*WHAT YOU ARE ASKED TO DO*: Repeat verbatim, and only, the lines of the data below, beginning at the line that contains "Nonempty (relativeSingularHomology R" and stopping after the line that contains "haveI := singularHomology.isIso_ε_of_pathConnectedSpace".

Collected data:
____

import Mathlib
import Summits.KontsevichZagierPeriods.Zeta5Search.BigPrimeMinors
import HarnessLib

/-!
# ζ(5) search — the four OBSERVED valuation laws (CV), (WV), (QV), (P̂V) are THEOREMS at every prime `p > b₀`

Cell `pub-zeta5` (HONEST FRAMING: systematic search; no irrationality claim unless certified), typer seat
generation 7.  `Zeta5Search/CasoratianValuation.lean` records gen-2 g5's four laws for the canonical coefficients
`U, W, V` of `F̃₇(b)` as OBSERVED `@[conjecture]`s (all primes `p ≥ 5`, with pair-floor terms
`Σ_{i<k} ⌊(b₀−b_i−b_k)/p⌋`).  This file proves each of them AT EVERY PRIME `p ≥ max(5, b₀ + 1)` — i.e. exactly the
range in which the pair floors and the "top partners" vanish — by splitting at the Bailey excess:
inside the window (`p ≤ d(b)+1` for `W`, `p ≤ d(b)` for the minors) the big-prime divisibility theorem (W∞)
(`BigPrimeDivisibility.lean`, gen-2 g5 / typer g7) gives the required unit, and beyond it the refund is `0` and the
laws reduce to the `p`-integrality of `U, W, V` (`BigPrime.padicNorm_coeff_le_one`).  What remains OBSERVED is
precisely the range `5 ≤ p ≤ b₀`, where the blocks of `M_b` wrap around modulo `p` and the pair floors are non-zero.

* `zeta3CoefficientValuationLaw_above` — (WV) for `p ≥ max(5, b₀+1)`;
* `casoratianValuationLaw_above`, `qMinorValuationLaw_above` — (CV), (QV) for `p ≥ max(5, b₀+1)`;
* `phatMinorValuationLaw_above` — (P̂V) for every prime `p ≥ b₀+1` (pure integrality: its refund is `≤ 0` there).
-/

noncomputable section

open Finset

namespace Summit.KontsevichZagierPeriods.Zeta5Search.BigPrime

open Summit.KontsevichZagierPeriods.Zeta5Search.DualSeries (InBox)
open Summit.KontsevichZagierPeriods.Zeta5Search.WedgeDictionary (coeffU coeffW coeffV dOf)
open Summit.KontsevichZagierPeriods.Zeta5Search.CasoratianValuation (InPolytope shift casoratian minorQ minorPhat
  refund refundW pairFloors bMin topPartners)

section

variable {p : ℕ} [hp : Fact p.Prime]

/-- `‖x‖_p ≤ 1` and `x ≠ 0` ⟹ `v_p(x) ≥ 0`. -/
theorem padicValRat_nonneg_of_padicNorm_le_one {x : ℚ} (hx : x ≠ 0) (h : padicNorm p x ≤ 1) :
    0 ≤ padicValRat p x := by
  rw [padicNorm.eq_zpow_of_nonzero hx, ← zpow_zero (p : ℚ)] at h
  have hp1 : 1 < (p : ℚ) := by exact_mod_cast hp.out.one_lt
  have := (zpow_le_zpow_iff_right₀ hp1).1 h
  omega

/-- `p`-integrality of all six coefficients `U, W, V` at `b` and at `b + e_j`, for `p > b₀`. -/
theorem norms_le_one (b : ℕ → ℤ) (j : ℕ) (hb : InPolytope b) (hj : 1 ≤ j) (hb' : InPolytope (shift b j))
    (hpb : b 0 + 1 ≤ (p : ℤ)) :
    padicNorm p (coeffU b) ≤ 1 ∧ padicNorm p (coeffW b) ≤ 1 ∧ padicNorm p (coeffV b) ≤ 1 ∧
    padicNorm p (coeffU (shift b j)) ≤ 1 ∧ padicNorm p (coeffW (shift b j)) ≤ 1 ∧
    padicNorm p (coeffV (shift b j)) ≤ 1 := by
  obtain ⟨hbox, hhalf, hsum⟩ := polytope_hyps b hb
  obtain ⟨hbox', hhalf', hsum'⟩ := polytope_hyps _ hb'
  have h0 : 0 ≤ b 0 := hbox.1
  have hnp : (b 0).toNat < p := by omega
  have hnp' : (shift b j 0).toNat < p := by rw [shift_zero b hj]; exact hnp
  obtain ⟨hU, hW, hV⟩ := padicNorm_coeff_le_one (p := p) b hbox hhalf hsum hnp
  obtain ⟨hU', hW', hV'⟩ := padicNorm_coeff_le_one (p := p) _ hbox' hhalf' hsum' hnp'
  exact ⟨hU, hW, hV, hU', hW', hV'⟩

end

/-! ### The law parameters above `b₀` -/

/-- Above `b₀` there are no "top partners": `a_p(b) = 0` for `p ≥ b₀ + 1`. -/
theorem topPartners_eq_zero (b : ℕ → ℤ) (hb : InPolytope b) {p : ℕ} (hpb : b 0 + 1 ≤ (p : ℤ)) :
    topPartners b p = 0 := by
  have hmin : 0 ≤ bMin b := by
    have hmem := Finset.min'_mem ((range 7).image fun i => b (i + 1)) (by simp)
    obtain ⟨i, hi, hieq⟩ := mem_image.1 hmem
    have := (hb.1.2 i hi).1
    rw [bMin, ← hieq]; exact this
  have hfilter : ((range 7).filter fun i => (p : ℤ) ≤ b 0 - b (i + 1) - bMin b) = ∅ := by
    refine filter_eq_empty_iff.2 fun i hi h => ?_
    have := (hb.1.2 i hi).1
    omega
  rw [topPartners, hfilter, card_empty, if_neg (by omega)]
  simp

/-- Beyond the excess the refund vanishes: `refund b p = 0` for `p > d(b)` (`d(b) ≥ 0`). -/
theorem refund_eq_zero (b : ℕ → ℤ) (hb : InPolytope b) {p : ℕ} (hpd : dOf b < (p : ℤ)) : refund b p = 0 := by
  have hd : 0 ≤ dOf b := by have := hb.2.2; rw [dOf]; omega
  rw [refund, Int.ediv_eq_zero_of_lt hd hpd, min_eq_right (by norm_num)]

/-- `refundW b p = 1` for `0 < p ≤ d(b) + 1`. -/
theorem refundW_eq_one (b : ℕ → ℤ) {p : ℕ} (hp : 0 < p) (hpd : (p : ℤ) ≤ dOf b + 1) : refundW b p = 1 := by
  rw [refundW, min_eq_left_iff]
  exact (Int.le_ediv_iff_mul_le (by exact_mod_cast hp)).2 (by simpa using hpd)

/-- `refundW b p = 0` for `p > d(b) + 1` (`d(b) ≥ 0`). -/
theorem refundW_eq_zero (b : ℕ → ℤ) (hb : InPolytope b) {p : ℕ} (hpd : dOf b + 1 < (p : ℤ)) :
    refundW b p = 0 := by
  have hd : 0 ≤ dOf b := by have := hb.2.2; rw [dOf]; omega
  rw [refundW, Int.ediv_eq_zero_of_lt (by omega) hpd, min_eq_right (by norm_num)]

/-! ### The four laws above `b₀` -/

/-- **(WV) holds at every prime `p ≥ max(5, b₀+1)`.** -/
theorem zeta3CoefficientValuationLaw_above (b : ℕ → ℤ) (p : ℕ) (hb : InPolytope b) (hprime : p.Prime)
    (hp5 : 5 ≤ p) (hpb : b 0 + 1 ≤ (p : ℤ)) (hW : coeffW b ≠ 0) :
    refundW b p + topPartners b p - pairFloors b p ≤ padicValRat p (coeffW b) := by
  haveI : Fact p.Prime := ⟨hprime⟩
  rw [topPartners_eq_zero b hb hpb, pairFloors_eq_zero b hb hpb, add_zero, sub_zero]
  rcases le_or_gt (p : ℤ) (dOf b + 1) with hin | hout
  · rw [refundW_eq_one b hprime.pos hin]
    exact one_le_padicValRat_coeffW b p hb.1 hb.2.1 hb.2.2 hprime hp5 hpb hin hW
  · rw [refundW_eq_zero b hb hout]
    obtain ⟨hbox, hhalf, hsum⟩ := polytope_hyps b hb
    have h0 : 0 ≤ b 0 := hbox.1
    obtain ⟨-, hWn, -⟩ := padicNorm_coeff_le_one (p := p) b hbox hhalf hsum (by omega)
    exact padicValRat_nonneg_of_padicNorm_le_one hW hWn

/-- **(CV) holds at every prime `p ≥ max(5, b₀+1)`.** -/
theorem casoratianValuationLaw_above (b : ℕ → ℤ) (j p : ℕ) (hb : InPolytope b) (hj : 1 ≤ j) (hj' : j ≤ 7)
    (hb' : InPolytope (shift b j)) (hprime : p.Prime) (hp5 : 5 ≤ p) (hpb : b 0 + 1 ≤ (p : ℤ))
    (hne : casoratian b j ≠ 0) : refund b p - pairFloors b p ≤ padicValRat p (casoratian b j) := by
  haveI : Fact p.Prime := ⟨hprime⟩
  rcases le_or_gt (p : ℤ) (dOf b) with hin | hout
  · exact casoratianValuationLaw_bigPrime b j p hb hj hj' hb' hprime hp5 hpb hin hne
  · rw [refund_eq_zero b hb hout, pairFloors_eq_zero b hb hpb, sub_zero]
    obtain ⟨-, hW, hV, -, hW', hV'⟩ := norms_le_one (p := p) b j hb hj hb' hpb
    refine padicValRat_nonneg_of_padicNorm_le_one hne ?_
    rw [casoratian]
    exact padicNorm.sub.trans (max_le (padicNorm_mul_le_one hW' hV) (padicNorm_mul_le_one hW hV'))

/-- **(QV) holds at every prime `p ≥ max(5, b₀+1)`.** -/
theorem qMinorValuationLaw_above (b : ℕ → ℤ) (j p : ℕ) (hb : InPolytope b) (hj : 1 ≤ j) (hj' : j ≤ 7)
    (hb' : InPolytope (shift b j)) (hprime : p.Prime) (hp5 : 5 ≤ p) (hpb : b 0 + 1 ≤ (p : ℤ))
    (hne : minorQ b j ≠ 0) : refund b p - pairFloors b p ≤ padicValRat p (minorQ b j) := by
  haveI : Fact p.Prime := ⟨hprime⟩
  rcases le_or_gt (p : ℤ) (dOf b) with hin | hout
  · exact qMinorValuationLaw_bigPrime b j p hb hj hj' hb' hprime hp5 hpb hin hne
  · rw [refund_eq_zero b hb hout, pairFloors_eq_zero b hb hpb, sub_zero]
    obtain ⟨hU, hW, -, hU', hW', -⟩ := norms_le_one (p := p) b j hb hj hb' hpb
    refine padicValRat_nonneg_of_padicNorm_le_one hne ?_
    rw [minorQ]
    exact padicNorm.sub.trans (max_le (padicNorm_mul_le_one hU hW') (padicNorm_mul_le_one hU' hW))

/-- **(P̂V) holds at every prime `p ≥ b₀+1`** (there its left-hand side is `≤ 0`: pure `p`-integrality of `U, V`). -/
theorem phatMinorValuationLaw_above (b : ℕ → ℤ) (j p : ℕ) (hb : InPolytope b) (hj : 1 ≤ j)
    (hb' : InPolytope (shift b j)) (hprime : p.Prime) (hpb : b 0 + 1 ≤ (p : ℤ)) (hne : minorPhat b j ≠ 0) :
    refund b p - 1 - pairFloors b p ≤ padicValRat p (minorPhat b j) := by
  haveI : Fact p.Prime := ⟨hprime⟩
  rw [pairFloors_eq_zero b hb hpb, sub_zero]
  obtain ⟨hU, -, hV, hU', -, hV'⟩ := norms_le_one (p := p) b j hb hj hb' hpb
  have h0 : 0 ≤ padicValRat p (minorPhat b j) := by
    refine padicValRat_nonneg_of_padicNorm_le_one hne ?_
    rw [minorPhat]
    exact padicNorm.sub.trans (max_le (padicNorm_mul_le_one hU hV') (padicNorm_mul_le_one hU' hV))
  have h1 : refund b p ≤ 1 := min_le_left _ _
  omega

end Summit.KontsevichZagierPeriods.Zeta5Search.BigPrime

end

____

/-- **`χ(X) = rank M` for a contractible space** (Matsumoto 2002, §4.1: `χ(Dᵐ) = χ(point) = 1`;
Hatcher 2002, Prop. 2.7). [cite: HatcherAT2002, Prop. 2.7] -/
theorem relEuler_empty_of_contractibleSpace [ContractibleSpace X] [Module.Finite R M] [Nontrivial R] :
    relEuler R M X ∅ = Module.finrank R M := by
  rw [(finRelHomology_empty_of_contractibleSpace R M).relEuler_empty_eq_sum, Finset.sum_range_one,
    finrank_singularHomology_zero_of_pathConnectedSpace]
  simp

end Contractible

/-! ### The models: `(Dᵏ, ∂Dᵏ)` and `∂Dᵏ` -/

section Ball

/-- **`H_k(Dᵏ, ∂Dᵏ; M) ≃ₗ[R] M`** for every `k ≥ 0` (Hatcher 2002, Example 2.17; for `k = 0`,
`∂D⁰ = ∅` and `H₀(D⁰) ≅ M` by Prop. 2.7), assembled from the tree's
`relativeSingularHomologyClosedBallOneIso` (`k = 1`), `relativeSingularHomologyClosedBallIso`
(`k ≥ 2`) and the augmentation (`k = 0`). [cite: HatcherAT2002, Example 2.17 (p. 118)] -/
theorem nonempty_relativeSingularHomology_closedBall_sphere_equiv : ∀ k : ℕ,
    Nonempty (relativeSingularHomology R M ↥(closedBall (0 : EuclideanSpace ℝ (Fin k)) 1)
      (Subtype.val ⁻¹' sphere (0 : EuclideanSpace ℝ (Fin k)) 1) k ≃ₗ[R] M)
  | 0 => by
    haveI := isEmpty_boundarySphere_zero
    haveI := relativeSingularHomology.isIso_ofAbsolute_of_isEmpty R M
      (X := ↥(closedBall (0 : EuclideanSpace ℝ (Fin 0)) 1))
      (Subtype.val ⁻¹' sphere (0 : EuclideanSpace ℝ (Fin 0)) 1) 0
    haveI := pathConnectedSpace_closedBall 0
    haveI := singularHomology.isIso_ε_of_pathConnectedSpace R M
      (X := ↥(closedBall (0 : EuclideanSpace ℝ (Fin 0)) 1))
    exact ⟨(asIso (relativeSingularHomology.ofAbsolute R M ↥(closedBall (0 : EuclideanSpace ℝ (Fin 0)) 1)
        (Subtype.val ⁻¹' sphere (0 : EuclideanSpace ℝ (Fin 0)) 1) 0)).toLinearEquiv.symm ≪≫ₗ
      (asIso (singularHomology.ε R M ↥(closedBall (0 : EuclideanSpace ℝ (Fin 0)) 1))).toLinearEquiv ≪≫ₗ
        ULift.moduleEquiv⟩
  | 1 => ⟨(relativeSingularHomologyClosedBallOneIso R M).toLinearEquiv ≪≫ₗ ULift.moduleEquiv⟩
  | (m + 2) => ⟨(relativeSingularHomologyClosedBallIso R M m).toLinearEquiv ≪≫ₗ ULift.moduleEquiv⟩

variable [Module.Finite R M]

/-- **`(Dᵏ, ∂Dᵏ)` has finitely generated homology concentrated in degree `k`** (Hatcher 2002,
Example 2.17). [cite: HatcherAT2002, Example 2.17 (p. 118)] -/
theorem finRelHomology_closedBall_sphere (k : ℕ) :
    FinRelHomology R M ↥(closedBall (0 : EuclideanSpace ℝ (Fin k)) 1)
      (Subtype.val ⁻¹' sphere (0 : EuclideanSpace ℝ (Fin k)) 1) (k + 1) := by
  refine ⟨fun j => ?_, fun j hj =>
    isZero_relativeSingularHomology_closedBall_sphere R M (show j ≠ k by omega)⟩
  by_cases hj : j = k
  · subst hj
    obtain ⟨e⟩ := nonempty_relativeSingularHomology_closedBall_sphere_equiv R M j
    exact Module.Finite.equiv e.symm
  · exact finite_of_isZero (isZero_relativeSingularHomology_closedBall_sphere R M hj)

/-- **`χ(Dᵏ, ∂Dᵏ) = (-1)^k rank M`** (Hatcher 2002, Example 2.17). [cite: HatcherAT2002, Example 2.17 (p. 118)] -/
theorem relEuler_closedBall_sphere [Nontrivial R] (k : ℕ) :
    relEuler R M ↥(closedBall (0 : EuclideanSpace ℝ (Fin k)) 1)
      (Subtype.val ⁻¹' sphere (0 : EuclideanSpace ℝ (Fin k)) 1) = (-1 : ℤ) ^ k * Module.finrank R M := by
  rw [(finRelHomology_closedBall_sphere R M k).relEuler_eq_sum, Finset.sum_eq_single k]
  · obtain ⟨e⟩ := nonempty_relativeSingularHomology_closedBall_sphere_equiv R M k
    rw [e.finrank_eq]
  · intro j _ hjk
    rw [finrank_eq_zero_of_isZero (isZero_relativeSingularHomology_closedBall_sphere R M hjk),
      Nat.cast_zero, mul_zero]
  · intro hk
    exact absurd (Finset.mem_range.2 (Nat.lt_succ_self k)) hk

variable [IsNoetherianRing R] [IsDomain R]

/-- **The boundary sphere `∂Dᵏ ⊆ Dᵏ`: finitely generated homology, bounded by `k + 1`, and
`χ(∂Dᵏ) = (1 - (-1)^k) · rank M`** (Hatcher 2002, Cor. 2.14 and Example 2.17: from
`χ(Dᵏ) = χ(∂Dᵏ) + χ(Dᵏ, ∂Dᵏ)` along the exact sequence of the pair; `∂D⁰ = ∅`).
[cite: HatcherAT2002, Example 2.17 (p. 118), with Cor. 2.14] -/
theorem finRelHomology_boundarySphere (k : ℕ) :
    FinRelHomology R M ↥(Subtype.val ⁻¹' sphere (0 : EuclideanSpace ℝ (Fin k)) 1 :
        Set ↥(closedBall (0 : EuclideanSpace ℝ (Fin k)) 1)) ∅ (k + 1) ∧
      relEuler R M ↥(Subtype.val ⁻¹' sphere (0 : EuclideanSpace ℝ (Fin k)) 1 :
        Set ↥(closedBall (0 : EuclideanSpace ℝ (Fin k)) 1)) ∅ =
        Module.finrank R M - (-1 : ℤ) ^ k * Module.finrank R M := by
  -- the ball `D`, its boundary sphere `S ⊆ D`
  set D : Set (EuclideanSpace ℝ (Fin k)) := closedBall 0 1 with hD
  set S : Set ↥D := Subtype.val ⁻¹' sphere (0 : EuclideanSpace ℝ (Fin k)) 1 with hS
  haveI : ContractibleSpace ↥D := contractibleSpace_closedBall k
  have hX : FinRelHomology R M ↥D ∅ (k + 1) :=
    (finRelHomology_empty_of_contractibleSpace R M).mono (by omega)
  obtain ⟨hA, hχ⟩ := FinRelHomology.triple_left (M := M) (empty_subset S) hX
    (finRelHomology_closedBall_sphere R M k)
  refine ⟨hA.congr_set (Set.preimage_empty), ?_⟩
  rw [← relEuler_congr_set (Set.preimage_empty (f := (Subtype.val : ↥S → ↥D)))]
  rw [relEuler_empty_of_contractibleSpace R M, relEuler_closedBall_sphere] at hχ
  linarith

____

*TASK OUTPUT*:
    Nonempty (relativeSingularHomology R M ↥(closedBall (0 : EuclideanSpace ℝ (Fin k)) 1)
      (Subtype.val ⁻¹' sphere (0 : EuclideanSpace ℝ (Fin k)) 1) k ≃ₗ[R] M)
  | 0 => by
    haveI := isEmpty_boundarySphere_zero
    haveI := relativeSingularHomology.isIso_ofAbsolute_of_isEmpty R M
      (X := ↥(closedBall (0 : EuclideanSpace ℝ (Fin 0)) 1))
      (Subtype.val ⁻¹' sphere (0 : EuclideanSpace ℝ (Fin 0)) 1) 0
    haveI := pathConnectedSpace_closedBall 0
    haveI := singularHomology.isIso_ε_of_pathConnectedSpace R M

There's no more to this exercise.